What you need to do - Collect every line of the records below that contains the word "QuantumCodes".
Top of Material provided
import Literature.InformationTheory.QuantumCodes.QuantumExpanderThresholdMinMax
import HarnessLib

/-!
# The syndrome adjacency graph `𝒢` of a CSS-type decoding problem on `V ⊔ C_X` (Fawzi–Grospellier–Leverrier, FOCS 2018, §3.4) —
# DEFINITION and degree bounds

Index of sources: `[cite: FawziGrospellierLeverrier2018FT]` = Fawzi–Grospellier–Leverrier, FOCS 2018 / arXiv:1808.03821, §3.4 (p0019 L3-4): "we define
`𝒢` called the syndrome adjacency graph of the code in the following way: `𝒢` is equal to `G_X` with additional edges between the qubits which
share an `X`-type or a `Z`-type generator. In other words, the set of vertices of `𝒢` is indexed by `𝒱 := V ∪ C_X` the set of qubits and the set
of `Z`-type generators, a `Z`-type generator is incident to the qubits in its support and two qubits are linked when they are both in the support
of the same generator. Note that the degree of `𝒢` is upper bounded by `d`"; Def. 20 / Lemma 27 (`α`-subsets and `α`-percolation are taken in `𝒢`).

Topic `Literature/InformationTheory/QuantumCodes` (venture QEC, row 04 `prover-qec-type-04` gen 8, line L-SSF-NOISY = PARTITION v2.48 D50.L8). Column
word: DEFINITION (+ small PROVED API). Generic over a syndrome matrix `Hs : C × Q` and a generator matrix `Hg : R × Q` on the qubit set `Q`; the
qubit–qubit edges are exactly the tree's `checkGraph (Matrix.fromRows Hs Hg)` ("share a check of `Hs` or a generator of `Hg`"), the qubit–check
edges are the incidences of `Hs`, and there are no check–check edges. This is the graph the noisy-syndrome files
(`QuantumExpanderNoisySyndromeCluster.lean`, `…Lemma26.lean`) take as a parameter `G'` with the two edge hypotheses `hlift`, `hinc`; both are
discharged here by `Iff.rfl`-level lemmas, and the degree bound needed by the tree's `α`-percolation bound (`sum_hasAlphaCluster_le_geometric`,
FGL18b Lemma 27) is proved: `deg(inl q) ≤ z + (column weight of Hs at q)`, `deg(inr c) ≤ (row weight of Hs at c)`; for the quantum expander code
`Q_G`: `≤ 2·max Δ·(Δ_A + Δ_B − 1) + (Δ_A + Δ_B)`.

* `syndromeAdjGraph Hs Hg : SimpleGraph (Q ⊕ C)` — the definition; `syndromeAdjGraph_adj_inl_inl` / `_inl_inr` / `_inr_inl` / `_inr_inr`;
* `degree_syndromeAdjGraph_inl_le`, `degree_syndromeAdjGraph_inr_le` — generic degree bounds;
* `QuantumExpander.degree_syndromeAdjGraph_le` — the bound for `Q_G` (`Hs = expanderHX H`, `Hg = expanderHZ H`).
-/

namespace Literature.InformationTheory.QuantumCodes

open Finset Matrix

namespace SmallSetFlip

variable {Q C R : Type*}

/-- **The syndrome adjacency graph `𝒢` on `V ⊔ C_X`** (FGL18b §3.4): qubits `inl q`, `inl q'` are adjacent iff they share a check of `Hs` or a
generator of `Hg` (the tree's `checkGraph (Matrix.fromRows Hs Hg)`); a qubit `inl q` and a check `inr c` are adjacent iff `Hs c q ≠ 0`; checks are
never adjacent to each other. [cite: FawziGrospellierLeverrier2018FT, §3.4 (definition of 𝒢; arXiv p0019 L3-4)] -/
def syndromeAdjGraph (Hs : Matrix C Q (ZMod 2)) (Hg : Matrix R Q (ZMod 2)) : SimpleGraph (Q ⊕ C) where
  Adj x y := match x, y with
    | Sum.inl q, Sum.inl q' => (checkGraph (Matrix.fromRows Hs Hg)).Adj q q'
    | Sum.inl q, Sum.inr c => Hs c q ≠ 0
    | Sum.inr c, Sum.inl q => Hs c q ≠ 0
    | Sum.inr _, Sum.inr _ => False
  symm := ⟨by
    intro x y h
    cases x with
    | inl q =>
      cases y with
      | inl q' => exact (checkGraph (Matrix.fromRows Hs Hg)).adj_symm h
      | inr c => exact h
    | inr c =>
      cases y with
      | inl q => exact h
      | inr c' => exact h.elim⟩
  loopless := ⟨by
    intro x h
    cases x with
    | inl q => exact (checkGraph (Matrix.fromRows Hs Hg)).irrefl h
    | inr c => exact h.elim⟩

/-- Qubit–qubit adjacency in `𝒢` is the check/generator adjacency. [cite: FawziGrospellierLeverrier2018FT, §3.4 (arXiv p0019 L3-4)] -/
theorem syndromeAdjGraph_adj_inl_inl (Hs : Matrix C Q (ZMod 2)) (Hg : Matrix R Q (ZMod 2)) (q q' : Q) :
    (syndromeAdjGraph Hs Hg).Adj (Sum.inl q) (Sum.inl q') ↔ (checkGraph (Matrix.fromRows Hs Hg)).Adj q q' := Iff.rfl

/-- Qubit–check adjacency in `𝒢` is incidence in `Hs`. [cite: FawziGrospellierLeverrier2018FT, §3.4 (arXiv p0019 L3-4)] -/
theorem syndromeAdjGraph_adj_inl_inr (Hs : Matrix C Q (ZMod 2)) (Hg : Matrix R Q (ZMod 2)) (q : Q) (c : C) :
    (syndromeAdjGraph Hs Hg).Adj (Sum.inl q) (Sum.inr c) ↔ Hs c q ≠ 0 := Iff.rfl

/-- Check–qubit adjacency in `𝒢` is incidence in `Hs`. [cite: FawziGrospellierLeverrier2018FT, §3.4 (arXiv p0019 L3-4)] -/
theorem syndromeAdjGraph_adj_inr_inl (Hs : Matrix C Q (ZMod 2)) (Hg : Matrix R Q (ZMod 2)) (c : C) (q : Q) :
    (syndromeAdjGraph Hs Hg).Adj (Sum.inr c) (Sum.inl q) ↔ Hs c q ≠ 0 := Iff.rfl

/-- No check–check edges in `𝒢`. [cite: FawziGrospellierLeverrier2018FT, §3.4 (arXiv p0019 L3-4)] -/
theorem syndromeAdjGraph_not_adj_inr_inr (Hs : Matrix C Q (ZMod 2)) (Hg : Matrix R Q (ZMod 2)) (c c' : C) :
    ¬ (syndromeAdjGraph Hs Hg).Adj (Sum.inr c) (Sum.inr c') := fun h => h.elim

variable [Fintype Q] [Fintype C] [DecidableEq Q] [DecidableEq C]

/-- **Degree of a qubit vertex**: `deg_𝒢(inl q) ≤ deg(q)` in the qubit adjacency graph `+` the number of checks of `Hs` on `q`.
[cite: FawziGrospellierLeverrier2018FT, §3.4 ("the degree of 𝒢 is upper bounded by d"; arXiv p0019 L4)] -/
theorem degree_syndromeAdjGraph_inl_le (Hs : Matrix C Q (ZMod 2)) (Hg : Matrix R Q (ZMod 2))
    [DecidableRel (syndromeAdjGraph Hs Hg).Adj] [DecidableRel (checkGraph (Matrix.fromRows Hs Hg)).Adj]
    {z col : ℕ} (hz : ∀ q, (checkGraph (Matrix.fromRows Hs Hg)).degree q ≤ z)
    (hcol : ∀ q, (univ.filter fun c => Hs c q ≠ 0).card ≤ col) (q : Q) :
    (syndromeAdjGraph Hs Hg).degree (Sum.inl q) ≤ z + col := by
  classical
  rw [← SimpleGraph.card_neighborFinset_eq_degree]
  have hsub : (syndromeAdjGraph Hs Hg).neighborFinset (Sum.inl q)
      ⊆ ((checkGraph (Matrix.fromRows Hs Hg)).neighborFinset q).map Function.Embedding.inl
        ∪ (univ.filter fun c => Hs c q ≠ 0).map Function.Embedding.inr := by
    intro y hy
    rw [SimpleGraph.mem_neighborFinset] at hy
    rw [Finset.mem_union, Finset.mem_map, Finset.mem_map]
    cases y with
    | inl q' => exact Or.inl ⟨q', (SimpleGraph.mem_neighborFinset _ _ _).2 hy, rfl⟩
    | inr c => exact Or.inr ⟨c, Finset.mem_filter.2 ⟨Finset.mem_univ _, hy⟩, rfl⟩
  refine (Finset.card_le_card hsub).trans ((Finset.card_union_le _ _).trans ?_)
  rw [Finset.card_map, Finset.card_map, SimpleGraph.card_neighborFinset_eq_degree]
  exact Nat.add_le_add (hz q) (hcol q)

omit [DecidableEq Q] [DecidableEq C] in
/-- **Degree of a check vertex**: `deg_𝒢(inr c) ≤` the row weight of `Hs` at `c`.
[cite: FawziGrospellierLeverrier2018FT, §3.4 (arXiv p0019 L4)] -/
theorem degree_syndromeAdjGraph_inr_le (Hs : Matrix C Q (ZMod 2)) (Hg : Matrix R Q (ZMod 2))
    [DecidableRel (syndromeAdjGraph Hs Hg).Adj]
    {w : ℕ} (hrow : ∀ c, (univ.filter fun q => Hs c q ≠ 0).card ≤ w) (c : C) :
    (syndromeAdjGraph Hs Hg).degree (Sum.inr c) ≤ w := by
  classical
  rw [← SimpleGraph.card_neighborFinset_eq_degree]
  have hsub : (syndromeAdjGraph Hs Hg).neighborFinset (Sum.inr c)
      ⊆ (univ.filter fun q => Hs c q ≠ 0).map Function.Embedding.inl := by
    intro y hy
    rw [SimpleGraph.mem_neighborFinset] at hy
    rw [Finset.mem_map]
    cases y with
    | inl q => exact ⟨q, Finset.mem_filter.2 ⟨Finset.mem_univ _, hy⟩, rfl⟩
    | inr c' => exact hy.elim
  refine (Finset.card_le_card hsub).trans ?_
  rw [Finset.card_map]
  exact hrow c

end SmallSetFlip

namespace QuantumExpander

variable {A B : Type*} [Fintype A] [Fintype B] [DecidableEq A] [DecidableEq B]

/-- **The degree of the syndrome adjacency graph of the quantum expander code `Q_G`** (`Hs = expanderHX H`, `Hg = expanderHZ H`, `(Δ_A, Δ_B)`-biregular):
every vertex has degree `≤ 2·max(Δ_A,Δ_B)·(Δ_A + Δ_B − 1) + (Δ_A + Δ_B)` (qubit: `deg` in `checkGraph (H_X; H_Z)` — the tree's
`degree_checkGraph_fromRows_le_max` — plus `≤ max Δ` incident `σ_X`-checks; check: row weight `Δ_A + Δ_B` of `H_X`). This is the `d = maxDeg` of
FGL18b Lemma 27 for `Q_G` (a bound, not the sharp value). [cite: FawziGrospellierLeverrier2018FT, §3.4 and Lemma 27 ("d := maxDeg"; arXiv p0019 L4, p0021 L12-14)] -/
theorem degree_syndromeAdjGraph_le (H : Matrix B A (ZMod 2)) {dA dB : ℕ} (hreg : IsBiregular H dA dB)
    [DecidableRel (SmallSetFlip.syndromeAdjGraph (expanderHX H) (expanderHZ H)).Adj]
    [DecidableRel (checkGraph (Matrix.fromRows (expanderHX H) (expanderHZ H))).Adj]
    (x : ((A × A) ⊕ (B × B)) ⊕ (A × B)) :
    (SmallSetFlip.syndromeAdjGraph (expanderHX H) (expanderHZ H)).degree x ≤ 2 * max dA dB * (dA + dB - 1) + (dA + dB) := by
  classical
  have hcol : ∀ q : (A × A) ⊕ (B × B), (univ.filter fun c : A × B => expanderHX H c q ≠ 0).card ≤ max dA dB := by
    intro q
    have h := hammingNorm_expanderHX_mulVec_le_max H hreg (flipVec {q})
    rw [hammingNorm_flipVec, Finset.card_singleton, mul_one] at h
    have hset : (univ.filter fun c : A × B => expanderHX H c q ≠ 0)
        = univ.filter fun c : A × B => (expanderHX H *ᵥ flipVec {q}) c ≠ 0 := by
      ext c
      simp only [Finset.mem_filter, Finset.mem_univ, true_and, Matrix.mulVec, dotProduct, flipVec,
        Finset.mem_singleton, mul_ite, mul_one, mul_zero, Finset.sum_ite_eq', Finset.mem_univ, if_true]
    rw [hset]; exact h
  have hrow : ∀ c : A × B, (univ.filter fun q : (A × A) ⊕ (B × B) => expanderHX H c q ≠ 0).card ≤ dA + dB := by
    rintro ⟨α, β⟩
    have h := hammingNorm_expanderHX_row_le H hreg α β
    simpa [hammingNorm] using h
  cases x with
  | inl q =>
    refine (SmallSetFlip.degree_syndromeAdjGraph_inl_le _ _ (degree_checkGraph_fromRows_le_max H hreg) hcol q).trans ?_
    have : max dA dB ≤ dA + dB := max_le (Nat.le_add_right _ _) (Nat.le_add_left _ _)
    omega
  | inr c =>
    refine (SmallSetFlip.degree_syndromeAdjGraph_inr_le _ _ hrow c).trans ?_
    omega

end QuantumExpander

end Literature.InformationTheory.QuantumCodes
Bottom of Material provided
Task result -
import Literature.InformationTheory.QuantumCodes.QuantumExpanderThresholdMinMax
Topic `Literature/InformationTheory/QuantumCodes` (venture QEC, row 04 `prover-qec-type-04` gen 8, line L-SSF-NOISY = PARTITION v2.48 D50.L8). Column
namespace Literature.InformationTheory.QuantumCodes
end Literature.InformationTheory.QuantumCodes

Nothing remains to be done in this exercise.